Report every line of the data where the string "resolved" appears.

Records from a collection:

◇ ◇ ◇

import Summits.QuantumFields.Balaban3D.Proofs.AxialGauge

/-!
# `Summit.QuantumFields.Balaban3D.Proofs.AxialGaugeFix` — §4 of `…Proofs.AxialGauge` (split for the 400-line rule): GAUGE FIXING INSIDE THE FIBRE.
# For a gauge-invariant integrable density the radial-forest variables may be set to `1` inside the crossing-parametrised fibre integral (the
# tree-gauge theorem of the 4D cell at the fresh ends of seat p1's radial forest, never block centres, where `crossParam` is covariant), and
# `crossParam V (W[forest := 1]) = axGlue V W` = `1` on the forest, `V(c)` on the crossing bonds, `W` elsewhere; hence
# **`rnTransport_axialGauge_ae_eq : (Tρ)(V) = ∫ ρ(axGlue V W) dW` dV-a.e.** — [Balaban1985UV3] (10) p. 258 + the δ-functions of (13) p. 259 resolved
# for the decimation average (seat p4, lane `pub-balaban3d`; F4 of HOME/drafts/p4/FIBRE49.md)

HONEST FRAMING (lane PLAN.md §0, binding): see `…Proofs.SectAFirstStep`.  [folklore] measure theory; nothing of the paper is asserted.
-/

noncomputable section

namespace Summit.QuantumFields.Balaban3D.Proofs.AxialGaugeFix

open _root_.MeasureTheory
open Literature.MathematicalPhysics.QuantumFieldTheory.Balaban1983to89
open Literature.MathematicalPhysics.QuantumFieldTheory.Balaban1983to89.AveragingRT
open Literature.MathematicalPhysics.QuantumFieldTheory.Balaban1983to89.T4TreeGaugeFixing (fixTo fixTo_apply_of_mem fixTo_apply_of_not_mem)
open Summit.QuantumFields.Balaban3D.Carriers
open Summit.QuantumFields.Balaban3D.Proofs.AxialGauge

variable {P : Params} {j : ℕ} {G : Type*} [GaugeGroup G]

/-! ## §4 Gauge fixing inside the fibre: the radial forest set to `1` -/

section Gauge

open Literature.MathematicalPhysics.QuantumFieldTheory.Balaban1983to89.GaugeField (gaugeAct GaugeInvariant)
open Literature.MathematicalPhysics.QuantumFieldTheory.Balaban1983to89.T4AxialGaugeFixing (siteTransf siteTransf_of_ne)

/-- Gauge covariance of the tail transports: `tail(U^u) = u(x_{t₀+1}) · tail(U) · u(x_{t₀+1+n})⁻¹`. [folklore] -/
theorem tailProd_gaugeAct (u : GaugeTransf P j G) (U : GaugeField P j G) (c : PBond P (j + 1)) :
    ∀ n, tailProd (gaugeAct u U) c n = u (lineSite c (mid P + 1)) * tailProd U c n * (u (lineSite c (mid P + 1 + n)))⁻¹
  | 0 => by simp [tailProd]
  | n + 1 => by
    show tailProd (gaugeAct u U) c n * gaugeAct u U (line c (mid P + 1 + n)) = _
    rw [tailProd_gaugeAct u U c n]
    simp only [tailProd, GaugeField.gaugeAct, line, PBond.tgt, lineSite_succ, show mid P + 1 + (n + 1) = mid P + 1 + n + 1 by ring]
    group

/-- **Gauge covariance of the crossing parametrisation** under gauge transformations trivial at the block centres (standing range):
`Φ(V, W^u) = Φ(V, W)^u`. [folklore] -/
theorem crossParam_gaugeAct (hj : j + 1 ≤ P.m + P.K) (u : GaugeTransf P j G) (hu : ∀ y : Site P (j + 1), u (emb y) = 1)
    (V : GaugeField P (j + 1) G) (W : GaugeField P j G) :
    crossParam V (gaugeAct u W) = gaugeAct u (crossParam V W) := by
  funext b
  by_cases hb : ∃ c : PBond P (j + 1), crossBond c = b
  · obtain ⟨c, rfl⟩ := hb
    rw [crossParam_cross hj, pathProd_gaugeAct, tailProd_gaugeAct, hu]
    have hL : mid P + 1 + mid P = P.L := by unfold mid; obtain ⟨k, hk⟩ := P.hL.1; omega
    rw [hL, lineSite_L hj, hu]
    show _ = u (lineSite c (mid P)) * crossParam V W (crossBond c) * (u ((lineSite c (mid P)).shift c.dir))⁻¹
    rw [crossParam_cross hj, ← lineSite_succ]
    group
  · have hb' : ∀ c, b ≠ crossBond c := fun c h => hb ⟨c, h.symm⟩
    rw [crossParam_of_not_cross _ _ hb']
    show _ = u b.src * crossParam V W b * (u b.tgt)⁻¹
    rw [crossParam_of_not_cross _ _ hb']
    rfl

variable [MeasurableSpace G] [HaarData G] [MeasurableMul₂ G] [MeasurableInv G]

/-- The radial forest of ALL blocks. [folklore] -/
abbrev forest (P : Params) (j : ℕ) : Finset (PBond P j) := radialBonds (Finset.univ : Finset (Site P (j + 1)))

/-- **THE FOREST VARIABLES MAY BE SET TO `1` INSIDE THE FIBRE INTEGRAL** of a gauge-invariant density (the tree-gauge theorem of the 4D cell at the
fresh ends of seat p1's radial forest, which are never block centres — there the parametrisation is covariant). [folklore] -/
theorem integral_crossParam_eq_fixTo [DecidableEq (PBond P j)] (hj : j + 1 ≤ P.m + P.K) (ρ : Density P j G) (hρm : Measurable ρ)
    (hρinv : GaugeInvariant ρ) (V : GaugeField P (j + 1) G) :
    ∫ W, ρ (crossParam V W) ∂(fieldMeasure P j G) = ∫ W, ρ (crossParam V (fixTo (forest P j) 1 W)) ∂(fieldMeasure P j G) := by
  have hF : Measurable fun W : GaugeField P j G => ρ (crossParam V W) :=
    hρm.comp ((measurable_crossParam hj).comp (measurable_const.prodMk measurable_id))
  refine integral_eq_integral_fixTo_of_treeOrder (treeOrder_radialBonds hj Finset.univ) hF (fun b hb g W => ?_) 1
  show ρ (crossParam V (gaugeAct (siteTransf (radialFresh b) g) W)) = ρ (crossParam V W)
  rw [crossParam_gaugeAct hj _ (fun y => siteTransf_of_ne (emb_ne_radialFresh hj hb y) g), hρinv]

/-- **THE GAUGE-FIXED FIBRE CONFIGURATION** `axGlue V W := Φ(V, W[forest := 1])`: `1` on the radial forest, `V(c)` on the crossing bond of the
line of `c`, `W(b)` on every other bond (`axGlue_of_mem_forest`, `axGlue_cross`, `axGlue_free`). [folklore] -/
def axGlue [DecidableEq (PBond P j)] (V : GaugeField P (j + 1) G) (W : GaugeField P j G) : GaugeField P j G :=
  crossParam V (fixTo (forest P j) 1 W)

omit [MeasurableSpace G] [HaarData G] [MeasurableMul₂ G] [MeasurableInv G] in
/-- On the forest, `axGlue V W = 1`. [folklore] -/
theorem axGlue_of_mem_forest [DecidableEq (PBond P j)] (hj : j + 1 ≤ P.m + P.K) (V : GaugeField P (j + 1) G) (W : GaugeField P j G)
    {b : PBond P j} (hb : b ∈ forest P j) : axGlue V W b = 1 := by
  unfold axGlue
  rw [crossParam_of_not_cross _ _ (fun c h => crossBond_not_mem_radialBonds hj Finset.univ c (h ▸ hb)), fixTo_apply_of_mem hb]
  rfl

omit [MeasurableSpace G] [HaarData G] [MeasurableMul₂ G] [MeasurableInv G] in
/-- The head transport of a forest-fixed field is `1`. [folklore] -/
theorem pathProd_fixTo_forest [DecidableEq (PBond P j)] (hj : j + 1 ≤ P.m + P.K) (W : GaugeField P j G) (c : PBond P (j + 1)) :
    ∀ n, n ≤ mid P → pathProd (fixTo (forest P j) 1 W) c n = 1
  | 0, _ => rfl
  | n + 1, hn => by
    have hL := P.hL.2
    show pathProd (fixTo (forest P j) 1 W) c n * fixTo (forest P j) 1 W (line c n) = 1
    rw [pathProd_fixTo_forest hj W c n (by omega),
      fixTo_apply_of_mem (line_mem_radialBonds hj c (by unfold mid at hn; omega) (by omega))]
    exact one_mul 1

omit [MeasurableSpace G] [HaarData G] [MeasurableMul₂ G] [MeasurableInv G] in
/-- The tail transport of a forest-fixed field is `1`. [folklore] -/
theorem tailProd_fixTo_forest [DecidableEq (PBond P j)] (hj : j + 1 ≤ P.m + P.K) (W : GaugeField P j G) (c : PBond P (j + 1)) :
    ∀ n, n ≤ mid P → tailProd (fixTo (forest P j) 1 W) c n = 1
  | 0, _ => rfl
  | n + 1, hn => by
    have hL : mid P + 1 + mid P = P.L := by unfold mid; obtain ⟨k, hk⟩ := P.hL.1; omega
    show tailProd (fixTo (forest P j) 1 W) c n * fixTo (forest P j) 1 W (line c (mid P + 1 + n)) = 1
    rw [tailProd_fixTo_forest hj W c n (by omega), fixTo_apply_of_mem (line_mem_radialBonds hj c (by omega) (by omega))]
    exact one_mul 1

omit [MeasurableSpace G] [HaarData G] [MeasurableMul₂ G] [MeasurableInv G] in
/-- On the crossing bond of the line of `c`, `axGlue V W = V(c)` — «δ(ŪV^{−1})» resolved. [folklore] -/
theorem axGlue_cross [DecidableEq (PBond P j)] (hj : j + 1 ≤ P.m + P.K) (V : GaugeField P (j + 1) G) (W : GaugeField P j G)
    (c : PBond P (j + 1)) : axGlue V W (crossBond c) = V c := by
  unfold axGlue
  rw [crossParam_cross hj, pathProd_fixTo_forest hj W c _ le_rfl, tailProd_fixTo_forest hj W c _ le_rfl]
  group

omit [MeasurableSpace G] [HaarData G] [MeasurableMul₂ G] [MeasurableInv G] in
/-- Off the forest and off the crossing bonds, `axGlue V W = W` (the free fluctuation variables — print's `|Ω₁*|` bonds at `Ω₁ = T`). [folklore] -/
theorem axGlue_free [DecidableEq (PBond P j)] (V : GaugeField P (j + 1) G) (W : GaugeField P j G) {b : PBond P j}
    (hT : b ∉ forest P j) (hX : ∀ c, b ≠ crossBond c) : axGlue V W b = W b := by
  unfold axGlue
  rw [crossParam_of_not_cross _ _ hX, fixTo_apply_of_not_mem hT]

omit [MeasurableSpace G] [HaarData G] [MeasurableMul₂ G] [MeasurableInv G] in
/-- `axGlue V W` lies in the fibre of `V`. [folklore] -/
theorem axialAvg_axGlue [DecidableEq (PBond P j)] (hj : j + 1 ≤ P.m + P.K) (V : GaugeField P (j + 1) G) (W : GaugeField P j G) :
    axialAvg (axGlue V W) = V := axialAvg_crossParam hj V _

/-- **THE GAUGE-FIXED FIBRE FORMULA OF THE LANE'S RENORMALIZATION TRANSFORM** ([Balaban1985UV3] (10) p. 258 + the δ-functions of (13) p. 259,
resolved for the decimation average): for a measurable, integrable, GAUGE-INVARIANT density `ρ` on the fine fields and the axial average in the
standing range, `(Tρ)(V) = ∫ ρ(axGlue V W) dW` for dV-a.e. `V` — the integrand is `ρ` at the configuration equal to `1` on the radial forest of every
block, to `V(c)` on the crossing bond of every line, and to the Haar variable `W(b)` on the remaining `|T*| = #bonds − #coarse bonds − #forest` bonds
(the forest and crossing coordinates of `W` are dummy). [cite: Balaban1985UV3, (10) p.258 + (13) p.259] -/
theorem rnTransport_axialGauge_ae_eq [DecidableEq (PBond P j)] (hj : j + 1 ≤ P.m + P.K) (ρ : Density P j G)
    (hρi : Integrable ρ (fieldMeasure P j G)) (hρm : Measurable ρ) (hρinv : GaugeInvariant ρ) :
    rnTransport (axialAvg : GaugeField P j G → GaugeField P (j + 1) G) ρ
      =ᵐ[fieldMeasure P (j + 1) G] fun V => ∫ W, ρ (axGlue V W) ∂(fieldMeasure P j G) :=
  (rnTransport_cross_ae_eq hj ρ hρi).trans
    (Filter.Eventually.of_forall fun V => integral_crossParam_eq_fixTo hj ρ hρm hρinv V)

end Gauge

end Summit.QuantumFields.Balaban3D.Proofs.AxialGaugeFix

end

◇ ◇ ◇

● **Response to this task**:
# **`rnTransport_axialGauge_ae_eq : (Tρ)(V) = ∫ ρ(axGlue V W) dW` dV-a.e.** — [Balaban1985UV3] (10) p. 258 + the δ-functions of (13) p. 259 resolved
/-- On the crossing bond of the line of `c`, `axGlue V W = V(c)` — «δ(ŪV^{−1})» resolved. [folklore] -/
resolved for the decimation average): for a measurable, integrable, GAUGE-INVARIANT density `ρ` on the fine fields and the axial average in the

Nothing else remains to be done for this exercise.